AIM OF THE EXERCISE: Tally how many lines of these entries hold the string "birth". Return the number alone.

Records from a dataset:
▼

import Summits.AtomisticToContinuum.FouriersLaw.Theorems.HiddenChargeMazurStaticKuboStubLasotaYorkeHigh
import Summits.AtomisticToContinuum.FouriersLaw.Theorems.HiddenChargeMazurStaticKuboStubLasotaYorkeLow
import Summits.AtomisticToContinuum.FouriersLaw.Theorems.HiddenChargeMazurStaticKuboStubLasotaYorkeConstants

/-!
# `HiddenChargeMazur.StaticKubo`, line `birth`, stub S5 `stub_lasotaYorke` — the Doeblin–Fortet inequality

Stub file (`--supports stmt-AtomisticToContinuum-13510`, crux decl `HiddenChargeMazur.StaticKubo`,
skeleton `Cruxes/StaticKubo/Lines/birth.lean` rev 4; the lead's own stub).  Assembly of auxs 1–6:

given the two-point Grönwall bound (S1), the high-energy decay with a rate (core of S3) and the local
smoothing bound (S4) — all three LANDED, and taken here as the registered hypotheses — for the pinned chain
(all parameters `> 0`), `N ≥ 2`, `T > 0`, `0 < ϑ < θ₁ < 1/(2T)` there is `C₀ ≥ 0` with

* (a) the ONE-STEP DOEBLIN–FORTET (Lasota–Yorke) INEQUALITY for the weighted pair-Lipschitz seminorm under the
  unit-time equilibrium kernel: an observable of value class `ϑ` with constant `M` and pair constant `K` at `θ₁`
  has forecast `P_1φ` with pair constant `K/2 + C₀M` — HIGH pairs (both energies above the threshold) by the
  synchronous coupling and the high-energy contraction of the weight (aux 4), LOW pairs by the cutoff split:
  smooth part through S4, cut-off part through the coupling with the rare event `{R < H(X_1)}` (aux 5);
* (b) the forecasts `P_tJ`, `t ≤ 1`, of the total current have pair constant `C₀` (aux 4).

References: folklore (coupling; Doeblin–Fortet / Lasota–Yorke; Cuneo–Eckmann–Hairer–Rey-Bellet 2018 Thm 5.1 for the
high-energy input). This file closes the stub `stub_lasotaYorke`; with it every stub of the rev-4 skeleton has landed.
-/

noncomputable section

▲

ANSWER BOX: 2